Posts Tagged william ewart gladstone solomon

Lock-Down Research: The Case Of The Mysterious Suffrage Banner

I find it so satisfying when I am able to bring a photograph such as this to life. I acquired it two years ago but have not yet catalogued it because I could identify neither the banner nor the occasion. However, a little tenacity, a few idle lock-down hours and – EUREKA – I have found the answer.

The card came, with many others, in the collection of suffrage postcards compiled by the Hodgson Sisters . From this context I assumed the card had a suffrage connection, but I had never seen or heard of the banner. The photographer, as you will see from the imprint, was A. Dron of Brondesbury – so, as the Hodgsons were living in West Hampstead, I assumed the occasion pictured occurred in the area.

Even with a magnifying glass I couldn’t make out much more detail and it was only when I scanned the card and blew up the image that I found at the bottom right of the banner what seemed to be the artist’s monogram and a date – W E G S 1910.  I felt I was making progress, but I’d never come across those initials when compiling my Art and Suffrage: a biographical dictionary of suffrage artists  –  and so was not much further forward.

I had tried searching for variations of ‘The Old Order Changeth’ in the British Newspaper Archive, but nothing relating to a banner had emerged. It was only when I searched for ‘banner’ in what I thought might be the local paper for Brondesbury in 1910, that the answer emerged. And it all seems so easy now.

The newspaper report in the Kilburn Times, 17 June 1910, revealed that the banner, a present to the North West London Union of the Women’s Social and Political Union, had been unfurled by Mrs Saul Solomon and was to be carried in the WSPU ‘Prison to Citizenship’ procession on Saturday 18 June. The artist was William Ewart Glasdstone Solomon [WEGS] (1880-1965), Mrs Solomon’s son.

Mrs Georgiana Solomon (1844-1933) was the widow of the governor-general of Cape Colony and had for many years been active in social reform and suffrage movements. By 1910 she was living in West Hampstead and had already been arrested once. Five months after the photograph was taken she was assaulted in the course of the notorious ‘Black Friday’ debacle in Parliament Square and in March 1912 was imprisoned after taking part in the WSPU window-smashing campaign. Her daughter, Daisy, who was also an active WSPU member, featured in one of their publicity stunts, sent in 1909 as a ‘human letter to 10 Downing Street. She also served a prison term and by 1912 was organizing secretary of the Hampstead branch of the WSPU.

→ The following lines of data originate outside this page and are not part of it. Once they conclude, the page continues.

import Summits.QuantumFields.YangMills.Theorems.FluctuationComparisonRegPrIntLS2BetaJacPi
import Literature.MathematicalPhysics.QuantumFieldTheory.Balaban1983to89.HaarExponentialChartMeasure
import Mathlib.Analysis.SpecialFunctions.Trigonometric.Sinc
import HarnessLib

/-!
# (JAC-Π) FOR `SU(2)` IN CLOSED FORM: `|det jac_{𝔰𝔲(2)^B}(X)| = Π_b sinc²‖X_b‖`, hence the transversal density of the docked tubular chart is
# `jV y = σ₀ · Π_b sinc²‖(eV y)_b‖` — the letter behind px21's verb-#2 gate word (★★OWNER WORD 77 (d) ∕ 78 (A)) as a TREE LEMMA

Crux `stmt-QuantumFields-20520` (`…Theses.UnitScaleTilt.FluctuationComparisonRegPrIntL`), LINE g18-1 S2β, organ DET-REP-B‴ (seam `log det M_y − 2·log jV`);
cell `ym3-torus` (HUMAN RULING D-0037 — YM₃ on T³ is ladder rung R3; NOT d = 4, NOT infinite volume, NOT a mass gap, NOT the Clay problem), width seat
`ym3-torus-px21` g12; count-neutral helper (`--kind proof --supports stmt-QuantumFields-20520 --as helper`).  Theorems only: 0 `def`, 0 `instance`, 0 `notation`, 0 `sorry`.

WHAT.
* §1 `star_su2Coord_mul_self`, `norm_su2Coord_eq_sqrt` — `X(A)ᴴX(A) = |A|²·1`, `‖X(A)‖ = √(A·A)` (C⋆-identity);
  ★`det_jac_su2_eq_sinc_sq (X : (specialUnitaryLogChart (Fin 2)).lie) : det jac(X) = sinc²‖X‖` — lit ✓`B13HaarSigmaJacobian.det_jac_su2_real` (`A ≠ 0`:
  `(sin|A|∕|A|)²`) and ✓`jac_zero` (`A = 0`) read through `su2Equiv` on the cell's log-chart carrier (`(specialUnitaryLogChart (Fin 2)).lie` IS B13's
  `(su (Fin 2)).toSubmodule`, definitionally), with Mathlib's `Real.sinc` (`sinc 0 = 1`).
* §2 ★★`abs_det_jac_pi_su2_eq_prod_sinc_sq (X : (piLogChart (specialUnitaryLogChart (Fin 2)) B).lie) : |det jac_{𝔤^B}(X)| = Π_b sinc²‖X_b‖` —
  ✓`…S2BetaJacPi.abs_det_jac_pi` ((JAC-Π), px21 g11) + §1 bond by bond; `det_jac_pi_su2_pos`: the determinant is `> 0` once every `‖X_b‖ < π`.
* §3 ★★`transversalDensity_eq_prod_sinc_sq` — the (F4b′) row of ✓`…TubularChartDockLocal.exists_tubularHaarChart_pivotAct_local` (conjunct
  `∃ σ₀ > 0, ∀ y, jV y = σ₀·|det jac_{𝔰𝔲(2)^{free}}(eV y)|`) REWRITTEN: `∃ σ₀ > 0, ∀ y, jV y = σ₀ · Π_b sinc²‖(eV y)_b‖` — for ANY index type of free bonds and
  ANY frame `eV` (a hypothesis-to-conclusion door; instantiate with E3″'s conjunct 25).  So `log jV y = log σ₀ + 2·Σ_b log sinc‖(eV y)_b‖`: a corner-independent
  constant plus a BONDWISE-LOCAL, even, real-analytic function of the `Ad`-invariant lengths `‖(eV y)_b‖` — the facts used in the gate words of 02:03:19Z ∕ 02:19:49Z.
HONEST SCOPE.  Linear algebra ∕ special functions over landed letters; nothing of Bałaban's analysis; DETN ∕ JACW ∕ DET-REP-B‴ ∕ FOUR-POINT-DECAY ∕ S2β ∕ the crux
20520 are NOT proved; rung R3 = YM₃ on T³ — NOT d = 4, NOT infinite volume, NOT a mass gap, NOT Clay; the Yang–Mills mass gap is NOT proved.
[cite: Helgason2000, Ch. I §1 Thm 1.14 (12)-(13) p.96; Balaban1985UV3, (18) p.260]
-/

set_option autoImplicit false
noncomputable section

open NormedSpace
open Literature.MathematicalPhysics.QuantumFieldTheory.Balaban1983to89
open Literature.MathematicalPhysics.QuantumFieldTheory.Balaban1983to89.LogChartProduct
open Literature.MathematicalPhysics.QuantumFieldTheory.Balaban1983to89.HaarExponentialChart
open Literature.MathematicalPhysics.QuantumFieldTheory.Balaban1983to89.B13HaarSigmaJacobian
open Literature.MathematicalPhysics.QuantumFieldTheory.Balaban1983to89.B10Eq18SigmaSU2 (su2Coord)
open Literature.Algebra.Lie.CompactKillingForm (su)
open scoped Matrix.Norms.L2Operator

namespace Summit.QuantumFields.YangMills.Theorems.FluctuationComparisonRegPrIntLS2BetaJacPiSinc

/-! ## §1 One bond: `det jac_{𝔰𝔲(2)}(X) = sinc²‖X‖` -/

/-- `X(A)ᴴ·X(A) = |A|²·1` for `X(A) = i·Σ_a A^a σ_a` (the Pauli matrices anticommute and square to `1`). [cite: Balaban1985UV3, p.260] -/
theorem star_su2Coord_mul_self (A : Fin 3 → ℝ) :
    star (su2Coord A) * su2Coord A = ((dotProduct A A : ℝ) : ℂ) • (1 : Matrix (Fin 2) (Fin 2) ℂ) := by
  ext i j
  rw [Matrix.star_eq_conjTranspose]
  fin_cases i <;> fin_cases j <;>
    simp [su2Coord, Matrix.mul_apply, Fin.sum_univ_two, Fin.sum_univ_three, dotProduct, Matrix.conjTranspose_apply,
      Complex.ext_iff, Complex.mul_re, Complex.mul_im, Complex.add_re, Complex.add_im] <;>
    (try (constructor <;> ring))

/-- The L²-operator norm of `i·Σ_a A^a σ_a` is the Euclidean length `√(A·A)` of its Pauli coordinates (C⋆-identity `‖X‖² = ‖XᴴX‖ = |A|²`; same statement as
lit `B10Eq18SigmaSU2Window.norm_su2Coord`, re-derived here to keep the import cone inside the built tree). [cite: Balaban1985UV3, p.260] -/
theorem norm_su2Coord_eq_sqrt (A : Fin 3 → ℝ) : ‖su2Coord A‖ = Real.sqrt (dotProduct A A) := by
  have hAA : 0 ≤ dotProduct A A := dotProduct_self_star_nonneg A
  have hsq : ‖su2Coord A‖ * ‖su2Coord A‖ = dotProduct A A := by
    rw [← CStarRing.norm_star_mul_self, star_su2Coord_mul_self, norm_smul, CStarRing.norm_one, mul_one, Complex.norm_real,
      Real.norm_eq_abs, abs_of_nonneg hAA]
  rw [← Real.sqrt_mul_self (norm_nonneg (su2Coord A)), hsq]

/-- ★ **`det jac_{𝔰𝔲(2)}(X) = sinc²‖X‖`** on the cell's log-chart carrier `(specialUnitaryLogChart (Fin 2)).lie` (which IS B13's `𝔰𝔲(2)` submodule
definitionally): lit ✓`det_jac_su2_real` for `X ≠ 0` (`(sin|A|∕|A|)²`, `|A| = ‖X‖` by `norm_su2Coord_eq_sqrt`) and ✓`jac_zero` for `X = 0` (`sinc 0 = 1`); B13's
`Matrix.Norms.Operator`-scoped `jac` and the chart files' `Matrix.Norms.L2Operator`-scoped `jac` are the same operator (the two norms carry one topology, `rfl`).
[cite: Helgason2000, Ch. I §1 Thm 1.14 (12) p.96; Balaban1985UV3, (18) p.260] -/
theorem det_jac_su2_eq_sinc_sq (X : (specialUnitaryLogChart (Fin 2)).lie) :
    LinearMap.det (jac (lie_adStable_specialUnitaryGroup (n := Fin 2)) X :
        (specialUnitaryLogChart (Fin 2)).lie →ₗ[ℝ] (specialUnitaryLogChart (Fin 2)).lie) =
      Real.sinc ‖(X : Matrix (Fin 2) (Fin 2) ℂ)‖ ^ 2 := by
  letI : LieRing (Matrix (Fin 2) (Fin 2) ℂ) := LieRing.ofAssociativeRing
  letI : LieAlgebra ℝ (Matrix (Fin 2) (Fin 2) ℂ) := LieAlgebra.ofAssociativeAlgebra
  -- B13's letter on its carrier `𝔰𝔲(2)`, read in Pauli coordinates
  have key : ∀ Y : (su (Fin 2)).toSubmodule,
      LinearMap.det (jac hlie_su2 Y : (su (Fin 2)).toSubmodule →ₗ[ℝ] (su (Fin 2)).toSubmodule) = Real.sinc ‖(Y : Matrix (Fin 2) (Fin 2) ℂ)‖ ^ 2 := by
    intro Y
    obtain ⟨A, rfl⟩ : ∃ A : Fin 3 → ℝ, su2Equiv A = Y := ⟨su2Equiv.symm Y, su2Equiv.apply_symm_apply Y⟩
    by_cases hA : A = 0
    · subst hA
      rw [map_zero, jac_zero, ZeroMemClass.coe_zero, norm_zero, Real.sinc_zero, one_pow]
      simp
    · have hr : Real.sqrt (dotProduct A A) ≠ 0 := by
        rw [Real.sqrt_ne_zero']
        exact lt_of_le_of_ne (dotProduct_self_star_nonneg A) fun h => hA (dotProduct_self_eq_zero.mp h.symm)
      rw [su2Equiv_apply_coe, norm_su2Coord_eq_sqrt, Real.sinc_of_ne_zero hr]
      convert det_jac_su2_real hA using 2
      -- the two `jac`s differ only in the (scoped) matrix norm instance feeding `→L`; the topologies agree definitionally
      rfl
  exact key X

/-- `det jac_{𝔰𝔲(2)}(X) > 0` whenever `‖X‖ < π` (lit ✓`det_jac_su2_pos` on the cell's carrier). [cite: Balaban1985UV3, (18) p.260] -/
theorem det_jac_su2_pos_of_norm_lt_pi (X : (specialUnitaryLogChart (Fin 2)).lie) (hX : ‖(X : Matrix (Fin 2) (Fin 2) ℂ)‖ < Real.pi) :
    0 < LinearMap.det (jac (lie_adStable_specialUnitaryGroup (n := Fin 2)) X :
        (specialUnitaryLogChart (Fin 2)).lie →ₗ[ℝ] (specialUnitaryLogChart (Fin 2)).lie) := by
  rw [det_jac_su2_eq_sinc_sq]
  have h0 : 0 ≤ ‖(X : Matrix (Fin 2) (Fin 2) ℂ)‖ := norm_nonneg _
  refine pow_pos ?_ 2
  by_cases hz : ‖(X : Matrix (Fin 2) (Fin 2) ℂ)‖ = 0
  · rw [hz, Real.sinc_zero]; exact one_pos
  · rw [Real.sinc_of_ne_zero hz]
    exact div_pos (Real.sin_pos_of_pos_of_lt_pi (lt_of_le_of_ne h0 (Ne.symm hz)) hX) (lt_of_le_of_ne h0 (Ne.symm hz))

/-! ## §2 The product chart: `|det jac_{𝔰𝔲(2)^B}(X)| = Π_b sinc²‖X_b‖` -/

section Pi

variable (B : Type*) [Fintype B] [FiniteDimensional ℝ (piLogChart (specialUnitaryLogChart (Fin 2)) B).lie]

/-- ★★ **(JAC-Π) FOR `SU(2)` IN CLOSED FORM**: `|det jac_{𝔰𝔲(2)^B}(X)| = Π_b sinc²‖X_b‖` (✓`abs_det_jac_pi` bond by bond through §1; `sinc² ≥ 0` drops the
absolute values). [cite: Helgason2000, Ch. I §1 Thm 1.14 (12)-(13) p.96; Balaban1985UV3, (18) p.260] -/
theorem abs_det_jac_pi_su2_eq_prod_sinc_sq (X : (piLogChart (specialUnitaryLogChart (Fin 2)) B).lie) :
    |LinearMap.det (jac (lie_adStable_pi (specialUnitaryLogChart (Fin 2)) B (lie_adStable_specialUnitaryGroup (n := Fin 2))) X :
        (piLogChart (specialUnitaryLogChart (Fin 2)) B).lie →ₗ[ℝ] (piLogChart (specialUnitaryLogChart (Fin 2)) B).lie)| =
      ∏ b : B, Real.sinc ‖((X : (piLogChart (specialUnitaryLogChart (Fin 2)) B).lie) : B → Matrix (Fin 2) (Fin 2) ℂ) b‖ ^ 2 := by
  rw [Summit.QuantumFields.YangMills.Theorems.FluctuationComparisonRegPrIntLS2BetaJacPi.abs_det_jac_pi
    (specialUnitaryLogChart (Fin 2)) (lie_adStable_specialUnitaryGroup (n := Fin 2)) B X]
  refine Finset.prod_congr rfl fun b _ => ?_
  rw [det_jac_su2_eq_sinc_sq, abs_of_nonneg (sq_nonneg _), coe_lieApply]

/-- The product Jacobian is POSITIVE once every bond coordinate is shorter than `π` (so the absolute value of (F4b′) is cosmetic on the small window).
[cite: Helgason2000, Ch. I §1 Thm 1.14 (12)-(13) p.96] -/
theorem det_jac_pi_su2_pos (X : (piLogChart (specialUnitaryLogChart (Fin 2)) B).lie)
    (hX : ∀ b : B, ‖((X : (piLogChart (specialUnitaryLogChart (Fin 2)) B).lie) : B → Matrix (Fin 2) (Fin 2) ℂ) b‖ < Real.pi) :
    0 < LinearMap.det (jac (lie_adStable_pi (specialUnitaryLogChart (Fin 2)) B (lie_adStable_specialUnitaryGroup (n := Fin 2))) X :
        (piLogChart (specialUnitaryLogChart (Fin 2)) B).lie →ₗ[ℝ] (piLogChart (specialUnitaryLogChart (Fin 2)) B).lie) := by
  rw [Summit.QuantumFields.YangMills.Theorems.FluctuationComparisonRegPrIntLS2BetaJacPi.det_jac_pi
    (specialUnitaryLogChart (Fin 2)) (lie_adStable_specialUnitaryGroup (n := Fin 2)) B X]
  refine Finset.prod_pos fun b _ => ?_
  have h := det_jac_su2_pos_of_norm_lt_pi (lieApply (specialUnitaryLogChart (Fin 2)) B X b) (by rw [coe_lieApply]; exact hX b)
  exact h

end Pi

/-! ## §3 The transversal density of the docked tubular chart: `jV = σ₀ · Π_b sinc²‖(eV y)_b‖` -/

section Transversal

variable {B : Type*} [Fintype B] [FiniteDimensional ℝ (piLogChart (specialUnitaryLogChart (Fin 2)) B).lie]
variable {V : Type*} (eV : V → (piLogChart (specialUnitaryLogChart (Fin 2)) B).lie) (jV : V → ℝ)

/-- ★★ **THE (F4b′) ROW IN CLOSED FORM** — a hypothesis-to-conclusion door for the conjunct `∃ σ₀ > 0, ∀ y, jV y = σ₀·|det jac_{𝔰𝔲(2)^B}(eV y)|` of
✓`…TubularChartDockLocal.exists_tubularHaarChart_pivotAct_local` (E3″; any free-bond index type `B`, any frame `eV`): `jV y = σ₀ · Π_b sinc²‖(eV y)_b‖` with the
SAME `σ₀`.  Consequently `log jV` is a corner-independent constant plus the bondwise-local `2·Σ_b log sinc‖(eV y)_b‖`; `σ₀` cancels in every mixed second
difference of `log jV` (DET-REP-B‴'s VALUE-form seam). [cite: Helgason2000, Ch. I §1 Thm 1.14 (13) p.96; Balaban1985UV3, (18) p.260] -/
theorem transversalDensity_eq_prod_sinc_sq
    (hF4b : ∃ σ₀ : ℝ, 0 < σ₀ ∧ ∀ y, jV y = σ₀ * |LinearMap.det
      (jac (lie_adStable_pi (specialUnitaryLogChart (Fin 2)) B (lie_adStable_specialUnitaryGroup (n := Fin 2))) (eV y) :
        (piLogChart (specialUnitaryLogChart (Fin 2)) B).lie →ₗ[ℝ] (piLogChart (specialUnitaryLogChart (Fin 2)) B).lie)|) :
    ∃ σ₀ : ℝ, 0 < σ₀ ∧ ∀ y, jV y =
      σ₀ * ∏ b : B, Real.sinc ‖((eV y : (piLogChart (specialUnitaryLogChart (Fin 2)) B).lie) : B → Matrix (Fin 2) (Fin 2) ℂ) b‖ ^ 2 := by
  obtain ⟨σ₀, hσ₀, h⟩ := hF4b
  exact ⟨σ₀, hσ₀, fun y => by rw [h y, abs_det_jac_pi_su2_eq_prod_sinc_sq B (eV y)]⟩

/-- **`log jV` IS A CONSTANT PLUS A BONDWISE SUM** on the part of the frame where every coordinate is shorter than `π` (each factor positive):
`log jV y = log σ₀ + Σ_b log (sinc²‖(eV y)_b‖)`. [cite: Helgason2000, Ch. I §1 Thm 1.14 (13) p.96] -/
theorem log_transversalDensity_eq
    (hF4b : ∃ σ₀ : ℝ, 0 < σ₀ ∧ ∀ y, jV y = σ₀ * |LinearMap.det
      (jac (lie_adStable_pi (specialUnitaryLogChart (Fin 2)) B (lie_adStable_specialUnitaryGroup (n := Fin 2))) (eV y) :
        (piLogChart (specialUnitaryLogChart (Fin 2)) B).lie →ₗ[ℝ] (piLogChart (specialUnitaryLogChart (Fin 2)) B).lie)|) :
    ∃ σ₀ : ℝ, 0 < σ₀ ∧ ∀ y, (∀ b : B, ‖((eV y : (piLogChart (specialUnitaryLogChart (Fin 2)) B).lie) : B → Matrix (Fin 2) (Fin 2) ℂ) b‖ < Real.pi) →
      Real.log (jV y) = Real.log σ₀ +
        ∑ b : B, Real.log (Real.sinc ‖((eV y : (piLogChart (specialUnitaryLogChart (Fin 2)) B).lie) : B → Matrix (Fin 2) (Fin 2) ℂ) b‖ ^ 2) := by
  obtain ⟨σ₀, hσ₀, h⟩ := transversalDensity_eq_prod_sinc_sq eV jV hF4b
  refine ⟨σ₀, hσ₀, fun y hy => ?_⟩
  have hpos : ∀ b ∈ (Finset.univ : Finset B),
      0 < Real.sinc ‖((eV y : (piLogChart (specialUnitaryLogChart (Fin 2)) B).lie) : B → Matrix (Fin 2) (Fin 2) ℂ) b‖ ^ 2 := by
    intro b _
    have hb := hy b
    set r := ‖((eV y : (piLogChart (specialUnitaryLogChart (Fin 2)) B).lie) : B → Matrix (Fin 2) (Fin 2) ℂ) b‖ with hr
    have hr0 : 0 ≤ r := norm_nonneg _
    refine pow_pos ?_ 2
    by_cases h0 : r = 0
    · rw [h0, Real.sinc_zero]; exact one_pos
    · rw [Real.sinc_of_ne_zero h0]
      exact div_pos (Real.sin_pos_of_pos_of_lt_pi (lt_of_le_of_ne hr0 (Ne.symm h0)) hb) (lt_of_le_of_ne hr0 (Ne.symm h0))
  rw [h y, Real.log_mul hσ₀.ne' (Finset.prod_pos hpos).ne', Real.log_prod fun b hb => (hpos b hb).ne']

end Transversal

end Summit.QuantumFields.YangMills.Theorems.FluctuationComparisonRegPrIntLS2BetaJacPiSinc

end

Given the family association, it is not surprising that Mrs Solomon’s son, who had been a student at the Royal Academy Schools, should have put his art to the service of the Cause. He later became director of the Sir J.J. School of Art in Bombay (Mumbai) before eventually returning to South Africa, the land of his birth. He is classed as a ‘South African artist’ but we can now appreciate that one of his earlier works was in support of the British women’s suffrage movement.

The newspaper article includes the information that the banner depicts ‘two life-size figures, a man and a woman, and the idea which the artist apparently means to convey is the dawn of a new era of political sex equality. The lettering ‘Political equality’ and ‘The old order changeth, giving place to new’ is conspicuous on the canvas’. I haven’t been able to spot the words ‘Political equality’, but perhaps they are on the reverse.

The Kilburn Times report tells us that the unfurling of the ‘Old Order Changeth’ banner took place at ‘Plympton House’, 154 Willesden Lane, which was the home of Mr and Mrs A.A. Jones, and that speeches were made by Helen Ogston and Flora Drummond. Mrs Eleanor Penn Gaskell was also present. Alas, I cannot identify the two young women holding the banner. Possible candidates that spring to mind are Daisy Solomon and Helen Ogston, but neither look quite like the women in the photograph. Nor are they, I think, any of the Hodgson Sisters.

I now see that the report for the WSPU N.W. London branch carried in the issue of Votes for Women for17 June 1910 declares ‘Let no local women miss the chance of walking in the great Procession under Mr W. E. Gladstone Solomon’s most beautiful banner’.

And there I rest my case…so pleased to have retrieved the story behind this most intriguing of photographs.